Long-Form Speech Generation with Spoken Language Models
This addresses a key bottleneck for long-form multimedia and audio-native voice assistants, representing a novel method for a known bottleneck rather than an incremental improvement.
The paper tackles the problem of generating coherent speech over multiple minutes, which previous models struggled with beyond tens of seconds, and introduces SpeechSSM, a model that can generate up to 16 minutes of speech in a single session while matching or surpassing existing models in coherence and efficiency.

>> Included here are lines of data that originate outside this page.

import Summits.HodgeConjecture.HodgeConjecture.Cruxes.BlochSeedDiscOne.RuleDPlate

/-!
# DeepLayerLaws — the DEEP-LAYER LETTER CALCULUS of the live room `Disj ∧ RuleD (∧ Hall⁺ₖ)`, uniform in RING and HEIGHT
(v1.3: + §8 COMPLETENESS — the SUM-RULE rooms `SumN ∕ SumP` are RULE-D-consistent at EVERY ring `1 ≤ c ≤ h`; see the §8 docstring;
v1.4: + §9 WEAK CONES ARE UP-CLOSED — `notDead_trans` (integer Minkowski), one-slot cones `SlotCone g ℓ` and full cones `WeakLive x` give
order-ideal Hall rows `hallPlusUp_slotCone ∕ _slotCone_and ∕ _cone`; the hub-column row cuts anomaly's box64 RULE-D inhabitant, which passes every
singleton Hall⁺₈ row — so this row family is not implied by singletons;
v1.5: + §10 THE RING-2 SUPPLIER TABLE — negation g21's room facts R2–R6 (`BBPAIR-LAW-negation-g21.md` §1) as design-level theorems for
every height, no (A1): `unit4_suppliers`, `hook_witnesses`, `topHub_suppliers`, `topUnit_suppliers`, `twoTop_witnesses` + existence halves;
v1.6: + §11 THE PER-PAIR BB LAW — clause 2 of (A1) ALONE makes every two-slot e-free coefficient pair-independent (`T_wd_indep`), hence
`Σ_N − Σ_P` of `|x_g y_g|·|x_h y_h|` is the same for all six pairs at every height (`bbpair_law`), and on a ring-2 RULE-D room the P-mass of «B at g
and B at h» is pair-independent (`bbpair_massP`) — the slot-aware refinement of `RingTwoMassLaw.unit4_balance'` = negation g21's L3, kernel;
v1.7: + §11c the lower-degree companions at every height (P1) `colevel_mass_slot_indep` (the signed co-level mass is slot-independent) and
(P2) «CC = 2ΔB» `cc_mass_law` (`Σ_N − Σ_P` of `c_g·c_h` = `Σ_N − Σ_P` of `2|x_p y_p|`, every pair, every slot); + §12 THE RING-2 «N ∋ unit⁴» DOOR
SKELETON (director R19.674 (1)(e)): negation g21's §5 arithmetic PROVED from DISPLAYED pen hypotheses L2∕L5∕§4 over six kernel P-families whose
disjointness and `Σ ≤ Σ_P m` are proved (`six_families_le_total`), with `m_P(BB cells) = 6·m_P(BB 0 1)` kernel (`anyBB_massP`):
`ring2_unit4_door_skeleton`, `ring2_unit4_door_closed_of` — what remains pen is exactly the displayed list; + §12b BRANCH A IN KERNEL
(R19.679 (A)): R2 ⇒ hooks under a supported unit⁴ N-cell at three slots (`three_hook_slots`, `three_le_hook_mass`), R3 ⇒ nine pairwise different
witnesses `(T, H, H, u)` of one site (`exists_wit`, `three_le_witG`), hence `Σ_N m ≥ 7·|S| + 9` over any set `S` of F⁺-sites (`branchA_sigmaN`) and
`|S| ≥ 8` contradicts the door (`branchA_closed`, `ring2_unit4_closed_of_branchA`: the only displayed inputs left are «`|supp F⁺| ≥ 8`» — i.e. σ = 0
(dual `door_law`) + the finite box certificate — and the F⁺-site inequality `m_N(y) ≥ 1 + 2·m_P(hooks under y)`))
(planner `plan-lens-HodgeAV-strengthen` g17, lens «strengthen», 2026-08-31; crux `BlochSeedDiscOne` = item `stmt-HodgeConjecture-18881`)

line stmt-HodgeConjecture-18881 Cruxes/BlochSeedDiscOne/Lines/birth.lean 814a6a70c14e831a stub_rung_pad4_seedAt

HONEST LABEL.  Letter-model statements about `DepthBoundA4.Design` (integer letter designs ≠ bundles ≠ sheaves ≠ a SEED).  CENSUS-NEUTRAL:
no design is exhibited or excluded at any copy count; `(A1)` enters ONLY in §11–§11c and `anyBB_massP` ∕ `ring2_unit4_door_closed_of` of §12
(its clause 2: e-free words of equal degree agree), no
`μ`-arithmetic beyond «`μ ≠ 0` ⇒ a fully charged cell», no budget.  NOTHING here
is proved toward HC ∕ HC_CM ∕ HC_AV ∕ №4 ∕ 26512 ∕ 18881 ∕ H2, and no S⁺ is registered: these are the COVER LEMMAS — the finite letter calculus that
every ring-step certificate for the statement of record `RuleDPlate.SPlus 14 sigmaH 0` (copies form: `SPlusB 14 (CopiesLe 116)`) has to import,
typed once for EVERY height `h` and EVERY ring, kernel-checked, `sorry`-free.  Words by director-hodge only.

THE LAWS (all under `Disj D ∧ RuleD D` unless said; `D.OnAlphabet h` where co-levels are compared; NO (A1) except §11–§12, NO Hall except §5, §9):
* §1 LETTER GEOMETRY.  `colevel = h − a` on the alphabet; a NULL step strictly LOWERS the co-level (`nullStep_colevel_lt`); the letters that
  null-step to the hub are exactly the AXIS letters (`nullStep_hub_iff`: `NullStep ℓ (hub h) ↔ a < h ∧ x·y = 0`); **AXIAL REGIME** (`nullStep_axial`):
  a null step with `Δa ≤ 4` moves ONE coordinate only (`p² + q² = d²`, `0 ≤ d ≤ 4` ⇒ `p = 0 ∨ q = 0` — the first Pythagorean step `(3,4,5)` needs
  `Δa ≥ 5`), and on the alphabet the moving coordinate moves TOWARD the axis by exactly `Δa` (`nullStep_axial_onAlphabet`); so inside the rings
  `≤ 4` of any height every supplier ∕ witness step of RULE D is taxicab-monotone.
* §2 N-SIDE (RuleD-N ∧ Disj).  `PFloor D g ℓ` := no supported P-cell carries at slot `g` a letter null-below `ℓ`.  (A) `no_two_pFloor_slots`: a
  supported N-cell never has two distinct P-floor slots forming a detecting block (its supplier could lower neither ⇒ equals it ⇒ ¬Disj);
  `pFloor_slot_supplier`: one P-floor slot `g` ⇒ for every `j ≠ g` with `(g,j)` detecting, a supported P-cell equal to it off `j` and STRICTLY
  null-below it at `j`.  Co-level packaging (`pFloor_of_colevel_ge`): an N-letter at least as deep as every P-letter of its slot is a P-floor letter;
  hence (B) `deepestN_mem_P`: such a letter (if charged) OCCURS at the same slot of a supported P-cell, and `exists_P_colevel_ge`: EVERY charged
  N-letter is matched or out-deepened by a P-letter IN THE SAME SLOT (slotwise max co-level is attained on the P side); `deepest_unique_N`: no
  supported N-cell carries slotwise-deepest letters at two slots.
* §3 P-SIDE (RuleD-P ∧ Disj), the mirror with `NCeil D g ℓ` := no supported N-letter at slot `g` is null-above `ℓ`: `no_two_nCeil_slots`,
  `nCeil_slot_witness`; packaging `nCeil_of_nonaxis_shallowest` (a NON-AXIS letter with no N-letter of strictly smaller co-level in its slot — the hub
  is excluded automatically because only axis letters null-step to it); (C) `hubFree_of_nonaxis_shallowest`: a supported P-cell carrying such a
  letter is FULLY CHARGED (every slot has level `< h`).
* §4 TOTAL LEVEL.  `levelSum`; every slot of a supplier pair is level-monotone (`level_le_of_supplies`), a proper pair raises the total level
  (`levelSum_lt_of_supplies_ne`), `WeakLive` never lowers it; every supported N-cell with a detecting block lies strictly above (in total level)
  some supported P-cell and dually (`exists_P_below`, `exists_N_above`).
* §5 ORDER-IDEAL HALL CUTS (door 1 only).  For every cell predicate `U` closed upward under `WeakLive` (`UpClosed U`; instances: total level `≥ s`,
  slot level `≥ s`, intersections, unions) (D) `hallPlusUp_cut`: `0 < m_P(U) ⇒ m_P(U) + k ≤ m_N(U)` from `HallPlusUp D k` (`hallUp_cut`: `m_P(U) ≤ m_N(U)`
  from `HallUp`), in the RELATIVE form `UpClosedOn E U` (closure only from supported P-cells to supported N-cells — what the rows see; zero entries
  are padded away by `mass_filter_and_pos` ∕ `mass_filter_or_zero`); the dual (D′) `hallUp_down_cut` ∕ `hallPlusUp_down_cut`: on every relatively
  DOWN-closed `L`, `m_N(L) − m_P(L) ≤ rank` (`≤ rank − k` once a positive P-entry avoids `L`); corollary `deepN_mass_le`: the N-entries of total level
  below EVERY supported P-cell weigh at most `Σ_N − Σ_P − k` (= `rank − 8` in the room of record).  Valid rows for every LP ∕ MILP seat, support-free.
* §6 THE RING FRAME.  `RingLe c D` (all support letters of co-level `≤ c`; `c = 2` is `RingTwoMassLaw.Ring2`'s shape), `TouchesP`∕`TouchesN`;
  (E) `touchesP_of_touchesN`: in a `RingLe c` room (`0 < c`) an N-letter of co-level `c` at slot `g` is the slot-`g` letter of a supported P-cell — the TOP
  RING IS A P-RING, (`ring_top_unique_N`) no supported N-cell has two top-ring letters, (`ring_top_three_legs`) a top-ring N-cell stands on three
  pairwise different strict suppliers, all touching the top ring; TYPE SHAPES AT THE TOP RING (every ring, every height): a supported P-cell has
  at most TWO top-ring letters and with two it is `(top, top, hub, hub)` (`two_tops_P_hub`, `not_three_tops_P`), a supported N-cell with a top letter
  and a co-level-`(c−1)` letter is `(top, c−1, hub, hub)` (`topN_subtop_hub`) — strengthen g16's ring-2 pen laws F1–F3 (= anomaly's gfp digits) for
  ALL rings; §6c THE SUM RULE completes them to the full type-local theory of the two top co-levels: for two slots of co-levels `p, q` of a
  supported cell, N side `p + q ≤ 2c − 1`, `= 2c − 1 ⇒` the other two letters are hubs, `= 2c − 2 ⇒` axis (`sum_rule_N_lt ∕ _hub ∕ _axis`, from
  `top_subsub_N_axis`, `two_subtops_N_axis`); P side no three tops, `p + q = 2c ⇒` hubs, `= 2c − 1 ⇒` axis (`sum_rule_P_three ∕ _hub ∕ _axis`, from
  `top_subtop_P_axis`) — and (machine, `eng/gfpsym2.py`) the SUM-RULE ROOM is EXACTLY the type-level greatest fixpoint of RULE D at rings 2, 3, 4, 5
  (N 1041 ∕ 22913 ∕ 274721 ∕ 2106353, P 5009 ∕ 78817 ∕ 751137 ∕ 4782161) and a post-fixpoint at ring 6: RULE D ∧ Disj imply NOTHING ELSE type-locally;
  the top shell is a relative DOWN-set (`downClosedOn_touches`), so
  `top_shell_excess_le_rank(_sub)`: `m_N(touch c) − m_P(touch c) ≤ rank (− 8)`; `exists_full_of_mu_ne` + `one_le_colevel_of_full`: `μ ≠ 0`
  forces a fully charged supported cell, all of whose letters have co-level `≥ 1` (so ring 0 is empty: `ringRoomB_zero`).  `RingRoomB h Budget c` :=
  the v4.1 room (`SPlusB` hypotheses) restricted to `RingLe c`; `ringRoomB_anti` (monotone in `c`), `sPlusB_iff_ringRoomB` (`SPlusB h B ↔ RingRoomB h B h`),
  and the LEDGER STEP `ringRoomB_succ_iff : RingRoomB h B (c+1) ↔ RingRoomB h B c ∧ RingShellB h B (c+1)` where the shell hypothesis is delivered in
  the strong form «some supported P-cell touches co-level `c+1`» — the director's ring ledger («ring 1 ∅ · ring 2 … · rings ≥ 3») as ONE kernel
  conjunction at fixed height (the tree's tower `RuleDPlate.sPlusB_succ_iff` is the HEIGHT-indexed companion).
* §7 THE DICTIONARY (live-room analogue of `HeightTower.ringsEmpty_iff_nonex`): for a shift-invariant budget and `c ≤ h`,
  `ringRoomB_iff_sPlusB : RingRoomB h B c ↔ SPlusB c B` and, for `1 ≤ c`, `ringShellB_iff_floorFreeB : RingShellB h B c ↔ FloorFreeB c B` (shift by
  `h − c`; a co-level-`c` letter at height `c` is a FLOOR letter); `ring_ledger_dictionary`: at `h = 14` «ring 2 closed at copies ≤ B» IS `SPlusB 2 (CopiesLe B)`
  and «shell c closed» IS `FloorFreeB c (CopiesLe B)` — the register's ring ledger and the tree's height tower are the same fourteen statements.

PROVENANCE ∕ CHECKS.  Pen laws of strengthen g15–g17; sanity-run (not needed for validity) by the seat's stdlib script `eng/layerstats.py` on four
inhabitants of the doors `Disj ∧ RuleD` (E39-SYM648 ∕ SYM656 ring 2, anomaly box64 13 106 copies ring 2, strengthen memo-25 ring-3 inhabitant 2.1·10¹⁴):
(A)(B)(C)(E) hold on all four, as they must; the tempting quantitative companion «the top ring is P-HEAVY in mass» is FALSE (ring-3 inhabitant:
N∕P letter incidence at co-level 3 = 1.4·10¹⁴ ∕ 1.7·10⁸) and is NOT stated.  Imports `RuleDPlate` (→ `HallB136`, `LeggedFloor`, `DepthBoundA4`).
No `sorry`, no `axiom`, no `instance`, no `notation`, no `native_decide`, no `decide` on designs, no unsafe reducibility.
-/

set_option linter.dupNamespace false
set_option autoImplicit false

We consider the generative modeling of speech over multiple minutes, a requirement for long-form multimedia generation and audio-native voice assistants. However, textless spoken language models struggle to generate plausible speech past tens of seconds, due to high temporal resolution of speech tokens causing loss of coherence, architectural issues with long-sequence training or extrapolation, and memory costs at inference time. From these considerations we derive SpeechSSM, the first speech language model family to learn from and sample long-form spoken audio (e.g., 16 minutes of read or extemporaneous speech) in a single decoding session without text intermediates. SpeechSSMs leverage recent advances in linear-time sequence modeling to greatly surpass current Transformer spoken LMs in coherence and efficiency on multi-minute generations while still matching them at the utterance level. As we found current spoken language evaluations uninformative, especially in this new long-form setting, we also introduce: LibriSpeech-Long, a benchmark for long-form speech evaluation; new embedding-based and LLM-judged metrics; and quality measurements over length and time. Speech samples, the LibriSpeech-Long dataset, and any future code or model releases can be found at https://google.github.io/tacotron/publications/speechssm/.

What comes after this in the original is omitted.